Ao preparar o estudo, Ghilardi e Aureliano perceberam uma falta de dados histológicos sobre a osteomielite, mesmo em pesquisas relacionadas à medicina moderna. A infecção é mais comumente causada por trauma grave em que o osso e a pele se rompem, permitindo que as bactérias entrem no osso com mais facilidade. A osteomielite é uma preocupação frequente durante a cirurgia ortopédica em humanos.
“Vimos na literatura científica que isso [a decisão de extrair amostras de tecido] só havia sido feito com um dinossauro antes”, diz Aureliano. “E também vimos que havia uma demanda muito grande no mundo da ciência para entender como isso [osteomielite] acontece. Então, queríamos saber como, em nível microscópico, o tecido estava sendo remodelado por causa da infecção”.

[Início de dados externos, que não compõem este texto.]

import Literature.AlgebraicGeometry.Frobenioids.UnitWiseFrobenius
import Mathlib.CategoryTheory.Comma.Arrow
import HarnessLib

/-!
# Frobenioids I, Corollary 2.6 (unit-wise Frobenius functors), part 2: property (b)

Mochizuki, *The geometry of Frobenioids I: the general theory*, Kyushu J. Math. **62** (2008)
293–400, §2, Corollary 2.6 (b) and its proof, kurims text pp. 50–51
[cite: MochizukiFrdI2008, Cor. 2.6 p.50]: "(b) `Ψ` maps an object (respectively, morphism of
Frobenius type; pre-step; pull-back morphism) of `C^istr` to an isomorphic object (respectively,
abstractly equivalent morphism; …) of `C`."  Proof (p. 51): "the remainder of properties (b), (c),
(d) follows immediately from the construction of `Ψ₁`, `Ψ₂` … [cf. also Remark 2.5.1; Proposition
1.10, (i); Definition 1.3, (ii); … Proposition 2.1, (iii)]."

Made explicit: for `φ : A → B` between isotropic objects write `φ = ζ_A(n) ; β ; α` (normal form,
`UnitLinearIsotropic.lean`) with `β = β₀ · β₁` (`β₀` a unit, `β₁ ∈ τ'(A)`); then
`φ ; ζ_B(d) = ζ_A(d) ; χ'` with `χ' := ζ_A(n) ; β^d · v ; α` for a unit `v` (Prop. 1.11 (iii),
Def. 1.3 (ii), Frobenius-normalisation), and `χ' = Ψ_ul(χ)` for `χ := ζ_A(n) ; β₀^d · v · β₁ ; α`;
hence `Ψ(φ) = Ψ_ul⁻¹(Ψ₁ φ)` is abstractly equivalent to `χ` (`isAbstractlyEquivalent_of_conj`), and
`χ` is abstractly equivalent to `φ` when `φ` is linear (left factor the unit `β₀^{d-1} · v`) or of
Frobenius type (right factor a unit conjugated by the isomorphism `α`) (`unitWiseFrobenius_arrows`).

Provenance: typed/proved by abc-iut-L6-t9 (prover-abc-iut-L6-t9-g0-0; staged HOME/staging/L1/L6-t9/,
MANIFEST.txt, session ended 2026-08-25T23:52Z inviting any seat to file verbatim); filed verbatim by
abc-iut-w5-d248 as filer-of-record (L1-lead ruling R82 (4), 2026-08-26T00:16:47Z) after re-verification
against the current tree (only change: fully-qualified closing types where applicable, and this note).
-/

noncomputable section

namespace Literature.AlgebraicGeometry.Frobenioids

open CategoryTheory Opposite

universe w v v' u u'

namespace PreFrobenioid

variable {D : Type u} [Category.{v} D] {Φ : Dᵒᵖ ⥤ CommMonCat.{w}}
  {C : Type u'} [Category.{v'} C] {F : C ⥤ ElemFrobenioid Φ}

/-- A unit of `O^▷(A)` as an automorphism of `A`. [cite: MochizukiFrdI2008, Def. 1.2(ii) p.22] -/
theorem exists_iso_of_isUnit {A : C} {u : endSubmonoid F A} (hu : IsUnit u) :
    ∃ e : A ≅ A, e.hom = u.1 := by
  obtain ⟨α, -, hα⟩ := (isUnit_endSubmonoid_iff F u).mp hu
  exact ⟨α, hα⟩

namespace CharacteristicSplitting

variable (hF : IsFrobenioid F) (τ : CharacteristicSplitting F) (hmt : IsOfType (IsMetricallyTrivial F))
  (haa : IsOfType (IsAutAmple F)) (hnorm : IsOfType (IsFrobeniusNormalized F)) (d : ℕ+)
  (ch : FrobeniusChoice F d)

include hF τ hmt haa hnorm d ch

omit hnorm ch in
/-- `β₁^d` for `β₁ ∈ τ'(A)` and `δ = d · (−)` is the `d`-th power. [cite: MochizukiFrdI2008, Prop. 2.5(iii) p.50] -/
theorem tauPow_eq_pow {A : C} {t : endSubmonoid F A} (ht : t ∈ liftedTau hF τ A) :
    tauPow hF τ hmt haa (powEnd Φ d) A t = t ^ (d : ℕ) :=
  tauPow_eq hF τ hmt haa _ (pow_mem ht _) (by rw [map_pow]; rfl)

/-- **`Ψ(φ)` is abstractly equivalent to `χ` whenever `ζ_A(d) ; Ψ_ul(χ) = φ ; ζ_B(d)`** for base-identity
endomorphisms of Frobenius type `ζ_A(d), ζ_B(d)` of degree `d` (`A, B` arbitrary): the chosen
`α_A, α_B` of `Ψ₁` differ from `ζ_A(d), ζ_B(d)` by isomorphisms (Def. 1.3 (ii)), `Ψ₁(φ)` is then
`Ψ_ul` of the conjugate of `χ`, and `Ψ_ul⁻¹ Ψ_ul ≅ id`. [cite: MochizukiFrdI2008, Cor. 2.6 p.51] -/
theorem isAbstractlyEquivalent_of_conj {A B : C} {zA : A ⟶ A} {zB : B ⟶ B}
    (hzAf : IsFrobeniusType F zA) (hzAd : degFr F zA = d) (hzBf : IsFrobeniusType F zB)
    (hzBd : degFr F zB = d) (φ χ : A ⟶ B)
    (h : zA ≫ unitLinearMap hF τ hmt haa (powEnd Φ d) hnorm χ = φ ≫ zB) :
    IsAbstractlyEquivalent ((unitWiseFrobenius hF τ hmt haa hnorm d ch).map φ) χ := by
  letI := isEquivalence_unitLinear hF τ hmt haa hnorm d
  have hP := hF.isPreFrobenioid
  have hl := hasFrobeniusLifts hF d
  obtain ⟨eA, heA⟩ := hF.ii_unique (ch.hom A) zA (ch.isFrobeniusType A) hzAf ((ch.degFr_eq A).trans hzAd.symm)
  obtain ⟨eB, heB⟩ := hF.ii_unique (ch.hom B) zB (ch.isFrobeniusType B) hzBf ((ch.degFr_eq B).trans hzBd.symm)
  -- `Ψ₁(φ) = Ψ_ul(e_A ; χ ; e_B⁻¹)`
  have hlift : ch.lift hl φ = eA.hom ≫ unitLinearMap hF τ hmt haa (powEnd Φ d) hnorm χ ≫ eB.inv := by
    refine (ch.lift_unique hl φ _ ?_).symm
    rw [reassoc_of% heA, reassoc_of% h, ← heB, Category.assoc, eB.hom_inv_id, Category.comp_id]
  have hmap : (naiveFrobeniusCd ch hl).map φ =
      (unitLinearFrobeniusData hF τ hmt haa (powEnd Φ d) hnorm).functor.map (eA.hom ≫ χ ≫ eB.inv) := by
    apply InducedWideCategory.Hom.ext
    show ch.lift hl φ = unitLinearMap hF τ hmt haa (powEnd Φ d) hnorm (eA.hom ≫ χ ≫ eB.inv)
    rw [hlift, unitLinearMap_comp, unitLinearMap_comp,
      unitLinearMap_of_isIsometry hF τ hmt haa _ hnorm (isIsometry_of_isIso F hP eA.hom),
      unitLinearMap_of_isIsometry hF τ hmt haa _ hnorm (isIsometry_of_isIso F hP eB.inv)]
  have hΨφ : (unitWiseFrobenius hF τ hmt haa hnorm d ch).map φ =
      (unitLinearFrobeniusData hF τ hmt haa (powEnd Φ d) hnorm).functor.inv.map
        ((unitLinearFrobeniusData hF τ hmt haa (powEnd Φ d) hnorm).functor.map (eA.hom ≫ χ ≫ eB.inv)) :=
    congrArg (fun x => (unitLinearFrobeniusData hF τ hmt haa (powEnd Φ d) hnorm).functor.inv.map x) hmap
  rw [hΨφ]
  let e := (unitLinearFrobeniusData hF τ hmt haa (powEnd Φ d) hnorm).functor.asEquivalence
  -- `Ψ_ul⁻¹(Ψ_ul g) ≅ g` (unit of the equivalence) and `g = e_A ; χ ; e_B⁻¹ ≅ χ`
  refine ⟨Arrow.isoMk
      (f := Arrow.mk ((unitLinearFrobeniusData hF τ hmt haa (powEnd Φ d) hnorm).functor.inv.map
        ((unitLinearFrobeniusData hF τ hmt haa (powEnd Φ d) hnorm).functor.map (eA.hom ≫ χ ≫ eB.inv))))
      (g := Arrow.mk (eA.hom ≫ χ ≫ eB.inv)) (e.unitIso.app (ch.obj A)).symm
      (e.unitIso.app (ch.obj B)).symm (e.unitInv.naturality (eA.hom ≫ χ ≫ eB.inv)).symm ≪≫
    Arrow.isoMk (f := Arrow.mk (eA.hom ≫ χ ≫ eB.inv)) (g := Arrow.mk χ) eA eB ?_⟩
  show eA.hom ≫ χ = (eA.hom ≫ χ ≫ eB.inv) ≫ eB.hom
  rw [Category.assoc, Category.assoc, eB.inv_hom_id, Category.comp_id]

omit τ hmt haa ch in
/-- The `ζ`-conjugate of an arrow out of an isotropic object: for `φ = ζ_A(n) ; β ; α` (`β ∈ O^▷(A)`,
`α` a pull-back morphism, `ζ_A` a Frobenius section of `A`) and `ζ_B(d)` a base-identity endomorphism
of Frobenius type of degree `d` of `B`, there is a unit `v` of `O^▷(A)` with
`φ ; ζ_B(d) = ζ_A(d) ; ζ_A(n) ; β^d · v ; α` (lift `ζ_B(d)` along `α`, Prop. 1.11 (iii); compare with
`ζ_A(d)`, Def. 1.3 (ii); Frobenius-normalisation). [cite: MochizukiFrdI2008, Cor. 2.6 p.51] -/
theorem exists_zeta_conjugate {A B : C} (ζ : ℕ+ →* End A)
    (hζ : ∀ n, degFr F (ζ n) = n ∧ IsBaseIdentity F (ζ n) ∧ IsFrobeniusType F (ζ n))
    (n : ℕ+) (β : endSubmonoid F A) {α : A ⟶ B} (hα : IsPullbackMorphism F α) {zB : B ⟶ B}
    (hzBb : IsBaseIdentity F zB) (hzBf : IsFrobeniusType F zB) (hzBd : degFr F zB = d) :
    ∃ v : endSubmonoid F A, IsUnit v ∧
      ((ζ n : A ⟶ A) ≫ (β.1 : A ⟶ A) ≫ α) ≫ zB =
        (ζ d : A ⟶ A) ≫ (ζ n : A ⟶ A) ≫ ((v * β ^ (d : ℕ)).1 : A ⟶ A) ≫ α := by
  obtain ⟨z'', hz''b, hz''f, hz''d, hsq⟩ := exists_frobeniusType_lift hF hα hzBb hzBf
  obtain ⟨v, hv, hzv⟩ := exists_unit_of_isFrobeniusType_degFr_eq hF (hζ d).2.1 (hζ d).2.2 hz''b hz''f
    ((hζ d).1.trans (hz''d.trans hzBd).symm)
  refine ⟨v, hv, ?_⟩
  have hcomm : (ζ n : A ⟶ A) ≫ (ζ d : A ⟶ A) = (ζ d : A ⟶ A) ≫ (ζ n : A ⟶ A) := by
    show (ζ d * ζ n : End A) = ζ n * ζ d
    rw [← map_mul, ← map_mul, mul_comm]
  have hnz := comp_eq_comp_pow_of_isFrobeniusNormalized (hnorm A) (hζ d).2.1 β
  rw [(hζ d).1] at hnz
  rw [Submonoid.coe_mul, End.mul_def]
  simp only [Category.assoc]
  rw [hsq, hzv]
  simp only [Category.assoc]
  rw [reassoc_of% hnz, reassoc_of% hcomm]

/-- **Cor. 2.6 (b), arrows**: `Ψ` maps a morphism of Frobenius type, a pre-step or a pull-back morphism
between isotropic objects to an abstractly equivalent arrow.
[cite: MochizukiFrdI2008, Cor. 2.6 p.50] -/
theorem unitWiseFrobenius_arrows {A B : C} (φ : A ⟶ B) (hA : IsIsotropic F A) (hB : IsIsotropic F B)
    (hφ : IsFrobeniusType F φ ∨ IsPreStep F φ ∨ IsPullbackMorphism F φ) :
    IsAbstractlyEquivalent ((unitWiseFrobenius hF τ hmt haa hnorm d ch).map φ) φ := by
  have hP := hF.isPreFrobenioid
  -- Frobenius sections of `A` and `B` (Prop. 2.5 (ii))
  obtain ⟨ζ, hζ⟩ : IsFrobeniusTrivial F A :=
    (isFrobeniusTrivial_istr_iff hF ⟨A, hA⟩).mp (isOfType_isFrobeniusTrivial_istr hF hmt ⟨A, hA⟩)
  obtain ⟨ζB, hζB⟩ : IsFrobeniusTrivial F B :=
    (isFrobeniusTrivial_istr_iff hF ⟨B, hB⟩).mp (isOfType_isFrobeniusTrivial_istr hF hmt ⟨B, hB⟩)
  -- normal form `φ = ζ(n) ; β ; α`
  obtain ⟨z, β₀, α, hzb, hzf, hα, hfac⟩ := exists_normalForm hF hmt haa hA φ
  set n := degFr F z with hn
  obtain ⟨v₀, hv₀, hzv₀⟩ := exists_unit_of_isFrobeniusType_degFr_eq hF (hζ n).2.1 (hζ n).2.2 hzb hzf (hζ n).1
  -- absorb `v₀` into `β`
  let β : endSubmonoid F A := β₀ * v₀
  have hfac' : (ζ n : A ⟶ A) ≫ (β.1 : A ⟶ A) ≫ α = φ := by
    rw [← hfac, hzv₀, Submonoid.coe_mul, End.mul_def]; simp only [Category.assoc]
  obtain ⟨⟨-, hαi⟩, hαl⟩ := hF.iv_b α hα
  -- the `ζ`-conjugate `χ' = ζ(n) ; β^d v ; α` and `χ = ζ(n) ; β₀'^d v t ; α`
  obtain ⟨v, hv, hconj⟩ := exists_zeta_conjugate hF hnorm d ζ hζ n β hα (hζB d).2.1
    (hζB d).2.2 (hζB d).1
  obtain ⟨t, ht, u, hu, hβut⟩ := exists_liftedTau_split hF τ β
  let γ : endSubmonoid F A := u ^ (d : ℕ) * v * t
  have hct : Commute u t := endSubmonoid_comm F hF u t
  have hΨγ : unitLinearPow hF τ hmt haa (powEnd Φ d) A γ = v * β ^ (d : ℕ) := by
    rw [unitLinearPow_eq hF τ hmt haa (powEnd Φ d) ((hu.pow _).mul hv) ht rfl,
      tauPow_eq_pow hF τ hmt haa d ht, hβut, hct.mul_pow, endSubmonoid_comm F hF (u ^ (d : ℕ)) v,
      mul_assoc]
  let χ : A ⟶ B := (ζ n : A ⟶ A) ≫ (γ.1 : A ⟶ A) ≫ α
  have hχ : (ζ d : A ⟶ A) ≫ unitLinearMap hF τ hmt haa (powEnd Φ d) hnorm χ = φ ≫ (ζB d : B ⟶ B) := by
    rw [unitLinearMap_eq_of_factorization hF τ hmt haa _ hnorm (hζ n).2.2.1.2 γ hαi, hΨγ, ← hfac', hconj]
  have h1 : IsAbstractlyEquivalent ((unitWiseFrobenius hF τ hmt haa hnorm d ch).map φ) χ :=
    isAbstractlyEquivalent_of_conj hF τ hmt haa hnorm d ch (hζ d).2.2 (hζ d).1 (hζB d).2.2 (hζB d).1 φ χ hχ
  refine h1.trans ?_
  -- `χ` is abstractly equivalent to `φ`
  have hd1 : (d : ℕ) = (d : ℕ) - 1 + 1 := (Nat.sub_add_cancel d.pos).symm
  rcases hφ with hft | hlin
  · -- Frobenius type: `β` is a unit (`t = 1`), `α` an isomorphism; correct on the right
    have hβunit : IsUnit β := by
      rw [← associated_one_iff_isUnit, ← div_eq_div_iff_associated F hF, map_one,
        ← div_normalForm (hζ n).2.1 (hζ n).2.2.1.2 β hαi hαl, hfac']
      exact hft.1.2
    have ht1 : t = 1 := by
      apply liftedTau_eq_of_div_eq hF τ ht (one_mem _)
      rw [map_one, ← divHom_eq_one_of_isUnit F hP hβunit, hβut, map_mul,
        divHom_eq_one_of_isUnit F hP hu, one_mul]
    have hφb : IsBaseIso F ((ζ n : A ⟶ A) ≫ (β.1 : A ⟶ A) ≫ α) := by rw [hfac']; exact hft.2
    have hαb : IsBaseIso F α := (isBaseIso_factors F hP.isTotallyEpimorphic_base
      (isBaseIso_factors F hP.isTotallyEpimorphic_base hφb).1).1
    have hαiso : IsIso α := (isPullbackMorphism_and_isBaseIso_iff_isIso F α).mp ⟨hα, hαb⟩
    -- the unit `w' := β · (u^d v)⁻¹` with `(u^d v) ; w' = β`
    have hγu : IsUnit γ := by rw [show γ = u ^ (d : ℕ) * v * t from rfl, ht1, mul_one]; exact (hu.pow _).mul hv
    obtain ⟨gi, hgi⟩ := hγu
    obtain ⟨W, hW⟩ := exists_iso_of_isUnit (F := F) (u := β * ↑gi⁻¹) (hβunit.mul (gi⁻¹).isUnit)
    refine ⟨Arrow.isoMk (f := Arrow.mk χ) (g := Arrow.mk φ) (Iso.refl A)
      ((@asIso _ _ _ _ α hαiso).symm ≪≫ W ≪≫ @asIso _ _ _ _ α hαiso) ?_⟩
    show 𝟙 A ≫ φ = χ ≫ (@inv _ _ _ _ α hαiso ≫ W.hom ≫ α)
    rw [Category.id_comp, ← hfac', hW]
    show _ = ((ζ n : A ⟶ A) ≫ (γ.1 : A ⟶ A) ≫ α) ≫ inv α ≫ ((β * ↑gi⁻¹).1 : A ⟶ A) ≫ α
    simp only [Category.assoc, @IsIso.hom_inv_id_assoc _ _ _ _ α hαiso]
    rw [← Category.assoc (γ.1 : A ⟶ A), ← End.mul_def, ← Submonoid.coe_mul, ← hgi, mul_assoc,
      Units.inv_mul, mul_one]
  · -- linear (pre-step or pull-back): `n = 1`, correct on the left by the unit `u^{d-1} v`
    have hlinφ : IsLinear F φ := hlin.elim (fun h => h.1) (fun h => (hF.iv_b φ h).2)
    have hn1 : n = 1 := by
      have := degFr_normalForm (ζ n : A ⟶ A) β hαl
      rw [hfac', (hζ n).1] at this
      rw [← this]; exact hlinφ
    have hζ1 : (ζ n : A ⟶ A) = 𝟙 A := by rw [hn1, map_one]; rfl
    obtain ⟨W, hW⟩ := exists_iso_of_isUnit (F := F) (u := u ^ ((d : ℕ) - 1) * v) ((hu.pow _).mul hv)
    have hγ' : β * (u ^ ((d : ℕ) - 1) * v) = γ := by
      show β * (u ^ ((d : ℕ) - 1) * v) = u ^ (d : ℕ) * v * t
      rw [hβut, mul_assoc, endSubmonoid_comm F hF t (u ^ ((d : ℕ) - 1) * v), ← mul_assoc, ← mul_assoc,
        ← pow_succ', ← hd1]
    refine ⟨Arrow.isoMk (f := Arrow.mk χ) (g := Arrow.mk φ) W (Iso.refl B) ?_⟩
    show W.hom ≫ φ = ((ζ n : A ⟶ A) ≫ (γ.1 : A ⟶ A) ≫ α) ≫ 𝟙 B
    rw [Category.comp_id, ← hfac', hW, hζ1, Category.id_comp, Category.id_comp, ← Category.assoc,
      ← End.mul_def, ← Submonoid.coe_mul, hγ']

end CharacteristicSplitting

end PreFrobenioid

end Literature.AlgebraicGeometry.Frobenioids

Aureliano achava que a preparação de amostras de tecido fino poderia ajudar os cientistas a estudar a osteomielite para fins além da paleontologia.
“Os mecanismos de defesa do corpo ainda não estão 100% compreendidos”, diz Marcus Vinícius Guimarães de Lacerda, infectologista da Fundação de Medicina Tropical Doutor Heitor Vieira Dourado, que não participou da pesquisa. “Esse estudo pode nos ajudar a entender os mecanismos da inflamação ao longo do tempo e como esses mecanismos evoluíram”.
Foi quando cortaram o fóssil para preparar as amostras que Aureliano e a colega Fresia Ricardi Branco, geóloga e professora de paleontologia da Universidade Estadual de Campinas, viram os microfósseis, originalmente um conjunto de dez parasitas, pela primeira vez. Estupefatos, eles, então, chamaram a paleoparasitóloga Carolina Nascimento, da Universidade Federal de São Carlos, para dar uma olhada mais de perto.
Nascimento conseguiu identificar dezenas de outros, mais de 70 no total, dos microrganismos preservados, que revelaram ser parasitas do sangue. Antes disso, parasitas fossilizados só haviam sido encontrados em âmbar ou fezes fossilizadas.
Porém, uma coisa que a equipe ainda não descobriu é se os parasitas causaram a osteomielite ou se a infecção criou um ambiente ideal que permitiu que os parasitas se aproveitassem do dinossauro, entrassem em seus ossos e se desenvolvessem. Sem sinais de fratura ou mordida no osso, os pesquisadores ficaram se perguntando sobre como a infecção começou.
Agora, Ghilardi e Nascimento estão olhando mais de perto os parasitas para tentar encontrar respostas. Eles sabem que a única razão pela qual foram capazes de compreender as descobertas que fizeram foi o trabalho em equipe entre as especialidades paleontológicas, incluindo patologia, histologia e parasitologia. Eles acreditam que o trabalho conjunto conduzirá a resultados que evidenciem que suas pesquisas podem ajudar no avanço de outras áreas, como também a medicina.
Compreender os caminhos evolutivos da doença, diz Ghilardi, é crucial, principalmente quando envolve parasitas. Saber como a osteomielite afetou animais pré-históricos, como os dinossauros, e como evoluiu antes de infectar animais e humanos hoje, pode ser a chave para encontrar uma maneira de combatê-la.
“Isso pode nos dar uma pista”, diz ela, “de onde procurar uma cura”.